#### [Instructions for the task]
Write out again, please, the records below from the first line to the line holding "other terms are", inclusive, and nothing else.

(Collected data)
#####

import Summits.ValiantsHypothesis.ValiantsHypothesis.Theorems.KPlusLogSqLawTropicalBBandedChains
import Summits.ValiantsHypothesis.ValiantsHypothesis.Theorems.KPlusLogSqLawTropicalBRelabel

/-!
# Route «KPlusLogSqLaw», crux `TropicalB` (stmt-ValiantsHypothesis-19771) — TAME TERMS ARE FEW IN EVERY CHAIN:
# in any dominant chain of any design, at most `(mK+1)·(2T_w)^{⌊log₂ m⌋+1}` terms are `w`-crossing-bounded and at most
# `(mK+1)·2^{(4u+1)(⌊log₂ m⌋+1)}` terms are `u`-banded — whatever the other terms are

HONEST FRAMING.  Helper toward the registered stubs `stub_tropThin` / `stub_tropFat` of `Cruxes/TropicalB/Lines/birth.lean` (crux
`Summit.ValiantsHypothesis.ValiantsHypothesis.Theses.KPlusLogSqLaw.TropicalB`, item stmt-ValiantsHypothesis-19771, route KPlusLogSqLaw,
DRAFT; cell `pub-symmetroid`, seat val-sym-trop-p1 g7, 2026-08-27; `--supports … --as helper`).  A STRUCTURE theorem about dominant chains of
ARBITRARY designs; nothing here bounds `TropicalB`, and nothing bears on `TropicalB` in its window, `WeakLifting`, DoorA26 / DoorA34,
`MatrixDescartes` (stmt-ValiantsHypothesis-18050) or VP ≠ VNP.

THE POINT.  The chain theorems of …TropicalBCrossingChains / …TropicalBBandedChains ask EVERY term of the chain to be tame (crossing-bounded,
resp. banded).  But the state-count recursion only counts restrictions of the terms satisfying the predicate `P`, and a SUB-family of a dominant
chain (re-indexed along `Finset.orderEmbOfFin`) is again a dominant chain at strictly increasing slopes with pairwise distinct terms.  Hence
the COUNTING form, valid for every chain with no hypothesis at all:

* `card_filter_le_of_states_pred` — for any predicate `P` whose present terms send column intervals onto `≤ T` row sets:
  `#{k : P (p k)} ≤ (mK+1)·(2T)^{⌊log₂ m⌋+1}`;
* `card_crossingBounded_le` — `#{k : σ_k crosses every cut ≤ w times} ≤ (mK+1)·(2((2w+1)(m+1)^{2w})²)^{⌊log₂ m⌋+1}`, and
  `card_crossingBounded_le_two_pow`: `≤ 2^{(20w+8)(K + ⌊log₂ m⌋²)}`;
* `card_banded_le` — `#{k : |σ_k(i) − i| ≤ u ∀ i} ≤ (mK+1)·2^{(4u+1)(⌊log₂ m⌋+1)}` (polynomial: `< (mK+1)(2m)^{4u+1} + 1`);
* `card_crossingBounded_relabel_le_two_pow` — the same crossing count after ANY relabelling `σ ↦ π⁻¹ σ ρ` of rows and columns
  (`isDominant_relabel_iff`, …TropicalBRelabel): for every pair of orders at most `2^{(20w+8)(K+⌊log₂ m⌋²)}` terms are `w`-crossing-bounded.

Reading (construction side): a chain of length `n` contains at least `n + 1 − 2^{(20w+8)(K+⌊log₂ m⌋²)}` terms crossing some cut `≥ w+1` times
and at least `n + 1 − (mK+1)·2^{(4u+1)(⌊log₂ m⌋+1)}` terms displacing some column by `> u` — under every pair of row/column orders (relabelling
invariance, tree): in a super-quasi-polynomial chain ALMOST ALL permutations are wild.  [folklore: Gusfield 1980; the sub-family bookkeeping is
this file's]
-/

set_option linter.dupNamespace false
set_option autoImplicit false

namespace Summit.ValiantsHypothesis.ValiantsHypothesis.Theorems.KPlusLogSqLaw

open Summit.ValiantsHypothesis.ValiantsHypothesis.Theorems.MatrixDescartes.Negative
open Summit.ValiantsHypothesis.ValiantsHypothesis.Theorems.LacunarySymmetroidMatrixDescartes
open scoped BigOperators
open Finset

namespace IntervalOpt

variable {m K : ℕ} {d : Fin K → ℕ} {v ε : Fin m → Fin m → Fin K → ℤ}

/-- **Sub-families of a chain.**  The terms of a dominant chain (strictly increasing slopes, distinct consecutive terms) satisfying a
predicate `P`, re-indexed increasingly, form a dominant chain of `P`-terms at strictly increasing slopes with pairwise distinct terms; so
the state-count bound for `P`-chains bounds their NUMBER: `#{k : P (p k)} ≤ (mK+1)·(2T)^{⌊log₂ m⌋+1}`. [folklore] -/
theorem card_filter_le_of_states_pred (P : Equiv.Perm (Fin m) × (Fin m → Fin K) → Prop) [DecidablePred fun q => P q]
    (St : ℕ → ℕ → Finset (Finset (Fin m))) (T : ℕ) (hT1 : 1 ≤ T)
    (hT : ∀ a t : ℕ, (St a t).card ≤ T)
    (hSt : ∀ p : Equiv.Perm (Fin m) × (Fin m → Fin K), termSign ε p ≠ 0 → P p → ∀ a t : ℕ, (ico m a t).image p.1 ∈ St a t)
    {n : ℕ} (θ : Fin (n + 1) → ℤ) (p : Fin (n + 1) → Equiv.Perm (Fin m) × (Fin m → Fin K)) (hθ : StrictMono θ)
    (hdom : ∀ k, IsDominant d v ε (θ k) (p k)) (hne : ∀ k : Fin n, p k.castSucc ≠ p k.succ) :
    (Finset.univ.filter fun k => P (p k)).card ≤ (m * K + 1) * (2 * T) ^ (Nat.log 2 m + 1) := by
  classical
  set s := Finset.univ.filter fun k => P (p k) with hs
  rcases Nat.eq_zero_or_pos s.card with h0 | hpos
  · rw [h0]; exact Nat.zero_le _
  · -- re-index the sub-family along the order embedding `Fin s.card ↪o Fin (n+1)`
    obtain ⟨n', hn'⟩ : ∃ n', s.card = n' + 1 := ⟨s.card - 1, by omega⟩
    set e : Fin (n' + 1) ↪o Fin (n + 1) := s.orderEmbOfFin hn' with he
    have hmem : ∀ j, e j ∈ s := fun j => by rw [he]; exact s.orderEmbOfFin_mem hn' j
    have hinj := injective_of_chainD d v ε θ p hθ hdom hne
    have hθ' : StrictMono (θ ∘ e) := hθ.comp e.strictMono
    have hdom' : ∀ j, IsDominant d v ε ((θ ∘ e) j) ((p ∘ e) j) := fun j => hdom (e j)
    have hne' : ∀ j : Fin n', (p ∘ e) j.castSucc ≠ (p ∘ e) j.succ := by
      intro j h
      have h1 := e.injective (hinj h)
      exact absurd (congrArg Fin.val h1) (by simp [Fin.val_succ])
    have hP' : ∀ j, P ((p ∘ e) j) := fun j => (Finset.mem_filter.1 (hmem j)).2
    have h := chain_le_of_states_pred (d := d) (v := v) (ε := ε) P St T hT1 hT hSt (θ ∘ e) (p ∘ e) hθ' hdom' hne' hP'
    omega

open Classical in
/-- **Crossing-bounded terms are few.**  In ANY design and ANY dominant chain, the number of terms whose permutation has up-crossings
`#{i < t ≤ σ_k i} ≤ w` at every cut is at most `(mK+1)·(2((2w+1)(m+1)^{2w})²)^{⌊log₂ m⌋+1}`. [folklore] -/
theorem card_crossingBounded_le (w : ℕ) {n : ℕ} (θ : Fin (n + 1) → ℤ) (p : Fin (n + 1) → Equiv.Perm (Fin m) × (Fin m → Fin K))
    (hθ : StrictMono θ) (hdom : ∀ k, IsDominant d v ε (θ k) (p k)) (hne : ∀ k : Fin n, p k.castSucc ≠ p k.succ) :
    (Finset.univ.filter fun k => ∀ t : ℕ,
        (Finset.univ.filter fun i : Fin m => (i : ℕ) < t ∧ t ≤ (((p k).1 i : Fin m) : ℕ)).card ≤ w).card ≤
      (m * K + 1) * (2 * ((2 * w + 1) * (m + 1) ^ (2 * w)) ^ 2) ^ (Nat.log 2 m + 1) := by
  classical
  exact card_filter_le_of_states_pred (d := d) (v := v) (ε := ε)
    (fun q => ∀ t : ℕ, (Finset.univ.filter fun i : Fin m => (i : ℕ) < t ∧ t ≤ ((q.1 i : Fin m) : ℕ)).card ≤ w)
    (shapes m w) _ ((one_le_card_shapes (m := m) w 0 0).trans (card_shapes_le w 0 0)) (fun a t => card_shapes_le w a t)
    (fun _ _ hq a t => image_mem_shapes_of_cross hq a t) θ p hθ hdom hne

open Classical in
/-- **Crossing-bounded terms are few (exponential form).**  In any design, a dominant chain contains at most `2^{(20w+8)(K + ⌊log₂ m⌋²)}`
terms crossing every cut at most `w` times — all other terms cross some cut `≥ w + 1` times. [folklore] -/
theorem card_crossingBounded_le_two_pow (w : ℕ) (d : Fin K → ℕ) (v ε : Fin m → Fin m → Fin K → ℤ) {n : ℕ}
    (θ : Fin (n + 1) → ℤ) (p : Fin (n + 1) → Equiv.Perm (Fin m) × (Fin m → Fin K))
    (hθ : StrictMono θ) (hdom : ∀ k, IsDominant d v ε (θ k) (p k)) (hne : ∀ k : Fin n, p k.castSucc ≠ p k.succ) :
    (Finset.univ.filter fun k => ∀ t : ℕ,
        (Finset.univ.filter fun i : Fin m => (i : ℕ) < t ∧ t ≤ (((p k).1 i : Fin m) : ℕ)).card ≤ w).card ≤
      2 ^ ((20 * w + 8) * (K + Nat.log 2 m ^ 2)) := by
  classical
  rcases Nat.eq_zero_or_pos K with hK | hK
  · subst hK
    have h0 := tropRowD_zero m 0 d v ε n θ p hθ hdom hne
    calc _ ≤ (Finset.univ : Finset (Fin (n + 1))).card := Finset.card_filter_le _ _
      _ = n + 1 := by simp
      _ ≤ 2 ^ ((20 * w + 8) * (0 + Nat.log 2 m ^ 2)) := by
          have : 1 ≤ 2 ^ ((20 * w + 8) * (0 + Nat.log 2 m ^ 2)) := Nat.one_le_two_pow
          omega
  · exact (card_crossingBounded_le (d := d) (v := v) (ε := ε) w θ p hθ hdom hne).trans (upperBand_size_le_two_pow m K w hK)

open Classical in
/-- **… under every pair of orders.**  For ANY permutations `π` (rows) and `ρ` (columns): in a dominant chain of any design, at most
`2^{(20w+8)(K + ⌊log₂ m⌋²)}` terms `σ_k` have the relabelled permutation `π⁻¹ σ_k ρ` crossing every cut at most `w` times (the chain
`(π⁻¹ σ_k ρ, λ_k ∘ ρ)` is a dominant chain of the relabelled design, `isDominant_relabel_iff`). [folklore] -/
theorem card_crossingBounded_relabel_le_two_pow (w : ℕ) (d : Fin K → ℕ) (v ε : Fin m → Fin m → Fin K → ℤ)
    (π ρ : Equiv.Perm (Fin m)) {n : ℕ} (θ : Fin (n + 1) → ℤ) (p : Fin (n + 1) → Equiv.Perm (Fin m) × (Fin m → Fin K))
    (hθ : StrictMono θ) (hdom : ∀ k, IsDominant d v ε (θ k) (p k)) (hne : ∀ k : Fin n, p k.castSucc ≠ p k.succ) :
    (Finset.univ.filter fun k => ∀ t : ℕ,
        (Finset.univ.filter fun i : Fin m => (i : ℕ) < t ∧ t ≤ (((π⁻¹ * (p k).1 * ρ) i : Fin m) : ℕ)).card ≤ w).card ≤
      2 ^ ((20 * w + 8) * (K + Nat.log 2 m ^ 2)) := by
  classical
  -- the relabelled chain
  set q : Fin (n + 1) → Equiv.Perm (Fin m) × (Fin m → Fin K) := fun k => (π⁻¹ * (p k).1 * ρ, fun i => (p k).2 (ρ i)) with hq
  have hback : ∀ k, ((π * (q k).1 * ρ⁻¹ : Equiv.Perm (Fin m)), fun j => (q k).2 (ρ⁻¹ j)) = p k := by
    intro k
    refine Prod.ext ?_ ?_
    · simp only [hq]
      ext i
      simp [Equiv.Perm.mul_apply]
    · funext j
      simp [hq]
  have hdom' : ∀ k, IsDominant d (fun a b l => v (π a) (ρ b) l) (fun a b l => ε (π a) (ρ b) l) (θ k) (q k) := by
    intro k
    rw [← isDominant_relabel_iff d v ε π ρ (q k) (θ k), hback k]
    exact hdom k
  have hne' : ∀ k : Fin n, q k.castSucc ≠ q k.succ := by
    intro k h
    apply hne k
    rw [← hback k.castSucc, ← hback k.succ, h]
  exact card_crossingBounded_le_two_pow w d _ _ θ q hθ hdom' hne'

/-- **Banded terms are polynomially few.**  In ANY design and ANY dominant chain, the number of terms whose permutation has bandwidth `≤ u`
(`σ_k i ≤ i + u` and `i ≤ σ_k i + u` for all `i`) is at most `(mK+1)·2^{(4u+1)(⌊log₂ m⌋+1)}` (`< (mK+1)(2m)^{4u+1} + 1` for `m ≥ 1`). [folklore] -/
theorem card_banded_le (u : ℕ) {n : ℕ} (θ : Fin (n + 1) → ℤ) (p : Fin (n + 1) → Equiv.Perm (Fin m) × (Fin m → Fin K))
    (hθ : StrictMono θ) (hdom : ∀ k, IsDominant d v ε (θ k) (p k)) (hne : ∀ k : Fin n, p k.castSucc ≠ p k.succ) :
    (Finset.univ.filter fun k => ∀ i : Fin m,
        (((p k).1 i : Fin m) : ℕ) ≤ (i : ℕ) + u ∧ (i : ℕ) ≤ (((p k).1 i : Fin m) : ℕ) + u).card ≤
      (m * K + 1) * 2 ^ ((4 * u + 1) * (Nat.log 2 m + 1)) := by
  classical
  have h := card_filter_le_of_states_pred (d := d) (v := v) (ε := ε)
    (fun q => ∀ i : Fin m, ((q.1 i : Fin m) : ℕ) ≤ (i : ℕ) + u ∧ (i : ℕ) ≤ ((q.1 i : Fin m) : ℕ) + u)
    (bandShapes m u) (2 ^ (2 * u) * 2 ^ (2 * u)) (Nat.one_le_iff_ne_zero.2 (by positivity)) (fun a t => card_bandShapes_le u a t)
    (fun _ _ hq a t => image_mem_bandShapes hq a t) θ p hθ hdom hne
  have he : 2 * (2 ^ (2 * u) * 2 ^ (2 * u)) = 2 ^ (4 * u + 1) := by
    rw [← pow_add, ← pow_succ']; ring_nf
  rw [he, ← pow_mul] at h
  exact h

/-- **Banded terms are polynomially few (explicit degree).**  For `m ≥ 1`: fewer than `(mK+1)(2m)^{4u+1} + 1` terms of any dominant chain
of any design of format `(m, K)` are `u`-banded. [folklore] -/
theorem card_banded_lt_poly (u : ℕ) (hm : 1 ≤ m) {n : ℕ} (θ : Fin (n + 1) → ℤ)
    (p : Fin (n + 1) → Equiv.Perm (Fin m) × (Fin m → Fin K))
    (hθ : StrictMono θ) (hdom : ∀ k, IsDominant d v ε (θ k) (p k)) (hne : ∀ k : Fin n, p k.castSucc ≠ p k.succ) :
    (Finset.univ.filter fun k => ∀ i : Fin m,
        (((p k).1 i : Fin m) : ℕ) ≤ (i : ℕ) + u ∧ (i : ℕ) ≤ (((p k).1 i : Fin m) : ℕ) + u).card <
      (m * K + 1) * (2 * m) ^ (4 * u + 1) + 1 := by
  have h := card_banded_le (d := d) (v := v) (ε := ε) u θ p hθ hdom hne
  have hL : 2 ^ (Nat.log 2 m + 1) ≤ 2 * m := by
    rw [pow_succ]
    have := Nat.pow_log_le_self 2 (by omega : m ≠ 0)
    omega
  have h2 : 2 ^ ((4 * u + 1) * (Nat.log 2 m + 1)) ≤ (2 * m) ^ (4 * u + 1) := by
    rw [mul_comm, pow_mul]
    exact Nat.pow_le_pow_left hL _
  have h3 := Nat.mul_le_mul_left (m * K + 1) h2
  omega

end IntervalOpt

end Summit.ValiantsHypothesis.ValiantsHypothesis.Theorems.KPlusLogSqLaw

#####

#### [Answer section]
import Summits.ValiantsHypothesis.ValiantsHypothesis.Theorems.KPlusLogSqLawTropicalBBandedChains
import Summits.ValiantsHypothesis.ValiantsHypothesis.Theorems.KPlusLogSqLawTropicalBRelabel

/-!
# Route «KPlusLogSqLaw», crux `TropicalB` (stmt-ValiantsHypothesis-19771) — TAME TERMS ARE FEW IN EVERY CHAIN:
# in any dominant chain of any design, at most `(mK+1)·(2T_w)^{⌊log₂ m⌋+1}` terms are `w`-crossing-bounded and at most
# `(mK+1)·2^{(4u+1)(⌊log₂ m⌋+1)}` terms are `u`-banded — whatever the other terms are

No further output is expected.